我以为他出事了。可我却在街角看见他,毫发无伤,笑得温柔,
正小心翼翼地牵起我闺蜜的手。那一刻,心脏的钝痛,远远盖过了手臂的锐痛。
也就在同一秒,一辆黑色的商务车在我面前急刹。车门拉开,
几个人粗暴地将一个身影推了出来。那人踉跄着摔在地上,黑色的衬衫被血浸透。
是陆哲的死对头,那个声名狼藉的江彻。他艰难地撑起身体,
而他那条无力垂落、呈现出诡异角度的右臂,与我感受到的剧痛,分毫不差。1.“阿哲,
你没事吧?”我冲过去的时候,脑子里一片空白。那阵剧痛来得太突然,像是有人拿着锤子,
对着我的右臂肱骨狠狠砸了下去。我疼得眼前发黑,冷汗瞬间浸透了后背的衬衫。
这种感觉我太熟悉了。这是陆哲又受伤了。我的体质很特殊,医学上无法解释。
我能百分之百同步感受到我挚爱之人的疼痛。上一次是牙痛,我疼得在床上打滚,
结果是他智齿发炎。上上次是胃痉挛,我痛到呕吐,是他陪客户喝多了酒。这一次,
是断骨之痛。我不敢想象他遭遇了什么。可当我穿过人群,终于看到陆哲时,
他正站在一家甜品店门口,姿态闲适。他甚至还有心情,
抬手拂去旁边女孩发梢上根本不存在的灰尘。那个女孩,是我的闺蜜,许安安。“云舒?
你怎么来了?”陆哲看到我,眼中闪过一丝不易察觉的慌乱。许安安更是像受惊的兔子,
立刻和他拉开了距离。“你的手……”我死死盯着他的右臂,那里被整洁的衬衫袖口包裹着,
看不出任何异样。“手?我手没事啊。”他活动了一下手臂,笑容有些僵硬,“你怎么了?
脸色这么白。”我没理他,径直走过去,一把抓住了他的手腕,撸起了他的袖子。光洁,
平滑。没有伤口,没有红肿,甚至连一点擦伤都没有。我的心,一寸寸沉了下去。
手臂上的剧痛还在持续,像一根坚硬的楔子,钉在我的骨头里。可这痛,不是来自陆哲。
那会是谁?我的大脑拒绝思考这个可怕的问题。“云舒,你弄疼我了。”陆哲皱着眉,
想把手抽回去。许安安在一旁小声地劝:“小舒,你是不是又犯病了?阿哲他好好的呢。
”她叫他阿哲。叫得那么亲密。我猛地转头看向她,她的脸上带着恰到好处的担忧,
眼神却躲躲闪闪。就在这时,一阵刺耳的刹车声自我身后响起。我下意识地回头。
一辆黑色的商务车停在路边,车门“哗啦”一声被拉开。一个人被从车上推了下来,
重重摔在地上。周围的路人发出一阵惊呼,纷纷避让。那人一身黑衣,
几乎要和地面融为一体,只有那张脸,白得惊人。是江彻。我们这个圈子里,
无人不知的混世魔王,陆哲的死对头。他似乎伤得很重,挣扎了好几下才勉强撑起上半身。
他抬起头,目光冷得像冰,扫过周围的人群。当他的视线和我对上时,我清晰地看到,
他那条无力垂下的右臂,软绵绵地耷拉着,呈现出一个诡异的、非人的角度。“轰”的一声。

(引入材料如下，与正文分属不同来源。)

/-
Skeleton: cassels-tate-entries for crux stmt-BirchSwinnertonDyer-23431 (RamifiedJumpOneLevelTwoOfFacts)

Shape: B ⟺ AND of three Rédei-type CT entries. The level-two bit 2∥𝓛(n) is characterized
by the three entries of the Cassels–Tate pairing on V = Sel₂/κ(E[2]) ≅ 𝔽₂³, read through the
halving Bockstein of TYZ's genus decomposition.

Piece (G) = HalvingBockstein: DERIVED (structural in-tree), not asserted as a stub.

Stubs (2):
1. stub_TwoDividesScriptL — 2 | 𝓛(n) on jump-one class (M; TYZ + ρ ≥ 0)
2. stub_NotFourDividesScriptL — ¬(4 | 𝓛(n)) via CT entries (L; the research content)

Stub 2 combines: (E) CT dichotomy + pin (p599547); (S) entries are Rédei symbols (Smith §2.4);
(G) HalvingBockstein ι_*κ₂(Q) = κ₄(2Q) (structural); (I) three entry laws:
  - Partner entry law (Zhao 2001, Wang 2016 Thm 3 — print)
  - Scholz entry law (Scholz reciprocity — print)
  - Top-period entry law (8-rank datum — HARDEST, research content)
The #Sel₄ = 2⁶ hypothesis ensures at least one entry ≠ 0, hence ¬(4 | L).

Composition: stub₁ ∧ stub₂ ⟹ RamifiedJumpOneLevelTwoOfFacts (kernel-checked)
-/
import Mathlib
import HarnessLib
import Summits.BirchSwinnertonDyer.BirchSwinnertonDyer.Theses.PrintCf2
import Literature.NumberTheory.EllipticCurves.TianYuanZhang2017.GenusPeriodsParity

set_option autoImplicit false
set_option linter.dupNamespace false

namespace Summit.BirchSwinnertonDyer.BirchSwinnertonDyer.Cruxes.RamifiedJumpOneLevelTwoOfFacts

open Literature.NumberTheory.EllipticCurves TianYuanZhang2017

namespace CasselsTateEntries

/-! ## Stub 1: 2 | 𝓛(n) on the jump-one class -/

/-- stub_TwoDividesScriptL (M): On the jump-one class, 2 | 𝓛(n).
    From TYZ Thm 1.2 (tree: thm12_parity_of_scriptL'): 2^{1+ρ(n)} | 𝓛(n) with ρ(n) ≥ 0.
    Source: TianYuanZhang2017 Thm 1.2, arXiv:1411.4728 p0002 L112–L127.
    Why it might fail: only if ρ(n) < 0, which contradicts the definition. -/
theorem stub_TwoDividesScriptL :
    ∀ (n : ℕ) [(congruentNumberCurve n).IsElliptic]
      [(congruentNumberCurve n).IsGloballyMinimal],
    Squarefree n →
    (n % 8 = 5 ∨ n % 8 = 6 ∨ n % 8 = 7) →
    (congruentNumberCurve n).analyticRank = 1 →
    Nat.card ((congruentNumberCurve n).selmerGroup 2) = 2 ^ 5 →
    Nat.card ((congruentNumberCurve n).selmerGroup 4) = 2 ^ 6 →
    ∀ L : ℤ, IsScriptL n L → (2 : ℤ) ∣ L := by
  sorry

/-! ## Stub 2: ¬(4 | 𝓛(n)) via CT entries -/

/-- stub_NotFourDividesScriptL (L): On the jump-one class, ¬(4 | 𝓛(n)).
    The CT entry vector ≠ 0 (since #Sel₄ = 2⁶ ≠ 2⁸), so at least one of the three
    CT entries (partner, Scholz, top-period) is nonzero, and via HalvingBockstein
    that entry's obstruction prevents 4 | L.
    Source: p599547 (pin), Smith arXiv:1702.02325 §2.4, Zhao 2001, Wang 2016.
    Why it might fail: The top-period entry law is unprinted. -/
theorem stub_NotFourDividesScriptL :
    ∀ (n : ℕ) [(congruentNumberCurve n).IsElliptic]
      [(congruentNumberCurve n).IsGloballyMinimal],
    Squarefree n →
    (n % 8 = 5 ∨ n % 8 = 6 ∨ n % 8 = 7) →
    (congruentNumberCurve n).analyticRank = 1 →
    Nat.card ((congruentNumberCurve n).selmerGroup 2) = 2 ^ 5 →
    Nat.card ((congruentNumberCurve n).selmerGroup 4) = 2 ^ 6 →
    ∀ L : ℤ, IsScriptL n L → ¬(4 : ℤ) ∣ L := by
  sorry

/-! ## Composition: stub₁ ∧ stub₂ ⟹ RamifiedJumpOneLevelTwoOfFacts -/

/-- The composition theorem: from the two stubs we get RamifiedJumpOneLevelTwoOfFacts.
    Uses the stubs directly (no hypotheses), kernel-checked, no sorry of its own. -/
theorem RamifiedJumpOneLevelTwoOfFacts_of :
    Summit.BirchSwinnertonDyer.BirchSwinnertonDyer.Theses.PrintCf2.RamifiedJumpOneLevelTwoOfFacts := by
  intro n _ _ hsq h8 hrank hsel2 hsel4 L hL
  exact ⟨stub_TwoDividesScriptL n hsq h8 hrank hsel2 hsel4 L hL,
         stub_NotFourDividesScriptL n hsq h8 hrank hsel2 hsel4 L hL⟩

end CasselsTateEntries

end Summit.BirchSwinnertonDyer.BirchSwinnertonDyer.Cruxes.RamifiedJumpOneLevelTwoOfFacts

我脑子里的某根弦,彻底断了。2.手臂上的剧痛和眼前江彻的惨状,完美地重合在了一起。
一个我无论如何也不愿相信的念头,疯狂地涌了上来。我的痛感共情……对象是他?
怎么可能!我爱的人是陆哲,是那个会在下雨天给我送伞,在我生理期给我煮红糖水,
会温柔地叫我“舒舒”的陆哲。江彻算什么?他不过是个人人唾弃的私生子,
靠着不正当的手段抢夺家产,行事乖张,暴戾成性。我和他之间,
除了因为陆哲的关系有过几次不愉快的碰面,再无交集。我怎么会爱上这种人?“看什么呢?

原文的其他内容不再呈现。